Alcuni rapporti basati su fonti aperte indicano che oltre una ventina di strutture di Wildberries sono state raggiunte a partire da luglio. Tuttavia, non tutte hanno subito lo stesso grado di danno e fino ad ora non esiste un bilancio consolidato dell'azienda che consenta di determinare con precisione le perdite economiche totali.

Le cifre pubblicate da diversi mezzi variano notevolmente a seconda che includano solo danni agli edifici o anche merci, perdite dei venditori e lucro cessante.

L'attacco di domenica contro Koledino acquista inoltre una dimensione simbolica: porta la campagna ucraina fino a uno dei principali nodi di distribuzione situati nei dintorni della capitale russa.

I missili Flamingo colpiscono l'industria spaziale russa

Un giorno prima, l'Ucraina aveva effettuato un altro attacco di particolare importanza strategica, questa volta contro il Centro Spaziale e dei Razzi Progress, a Samara.

Il presidente ucraino, Volodimir Zelenski, ha confermato che nell'operazione sono stati utilizzati missili da crociera FP-5 Flamingo prodotti in Ucraina. Le autorità russe hanno riconosciuto un attacco su larga scala contro le infrastrutture industriali della regione e danni localizzati.

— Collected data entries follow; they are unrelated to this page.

/-- **The orbital integrand in the coordinates `Ψ`**: if `Ψ⁻¹((x_i M_i)_i) = (eA⁻¹ x, 1) M` then for `γ = (eA⁻¹ γ_•, b)` commuting with `M`,
`(y ↦ F(y γ y⁻¹))(Ψ⁻¹ p) = F(eA⁻¹ (x_i γ_i x_i⁻¹)_i, b)` with `x_i` any representatives of `p_i`. [cite: Gelbart1975, p. 155 (10.19)] -/
theorem descConj_homeomorph_symm_eq {α : Type*}
    (hΨsymm : ∀ x : ∀ i, Gi i, Ψ.symm (fun i => (QuotientGroup.mk (x i) : Gi i ⧸ Mi i)) = QuotientGroup.mk (eA.symm x, (1 : B)))
    (γi : ∀ i, Gi i) (b : B) (hγi : ∀ i, ∀ m ∈ Mi i, m * γi i = γi i * m)
    (hγ : ∀ m ∈ M, m * (eA.symm γi, b) = (eA.symm γi, b) * m) (F : A × B → α) (p : ∀ i, Gi i ⧸ Mi i) :
    descConj (eA.symm γi, b) M hγ F (Ψ.symm p) = F (eA.symm (fun i => descConj (γi i) (Mi i) (hγi i) id (p i)), b) := by
  have hp : p = fun i => (QuotientGroup.mk (p i).out : Gi i ⧸ Mi i) := funext fun i => (QuotientGroup.out_eq' (p i)).symm
  rw [hp, hΨsymm, descConj_mk]
  simp only [Prod.mk_mul_mk, Prod.inv_mk, one_mul, inv_one, mul_one, descConj_mk, ← map_mul, ← map_inv]
  rfl

end Coord


end Literature.MeasureTheory.Group

end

Progress costituisce un'installazione particolarmente sensibile per Mosca perché partecipa alla produzione dei razzi Soyuz-2, utilizzati per mettere in orbita satelliti russi, compresi sistemi con applicazioni militari.

Immagini diffuse dopo l'attacco mostrano incendi e colonne di fumo sopra il complesso industriale. Analisti di fonti aperte hanno identificato impatti in aree legate a Progress e a impianti aeronautici nelle vicinanze.

La rilevanza militare potenziale del colpo va oltre i propri razzi. La Russia utilizza i lanciatori Soyuz per mettere in orbita satelliti di riconoscimento, comunicazione e altri sistemi impiegati dalle sue Forze Armate. Progress è anche legato ai lanci previsti per Rassvet, una costellazione russa di comunicazione satellitare simile a Starlink.

L'attacco contro Samara mostra inoltre l'evoluzione della capacità ucraina di colpire obiettivi situati a centinaia di chilometri dal fronte senza dipendere esclusivamente dall'armamento occidentale.

Armi ucraine per portare la guerra all'interno della Russia

Il FP-5 Flamingo fa parte di questo sforzo. Il missile da crociera, sviluppato dall'azienda privata Fire Point, offre a Kiev uno strumento a lungo raggio prodotto all'interno del paese e il cui utilizzo non è soggetto alle stesse restrizioni politiche di alcune armi fornite dai suoi alleati.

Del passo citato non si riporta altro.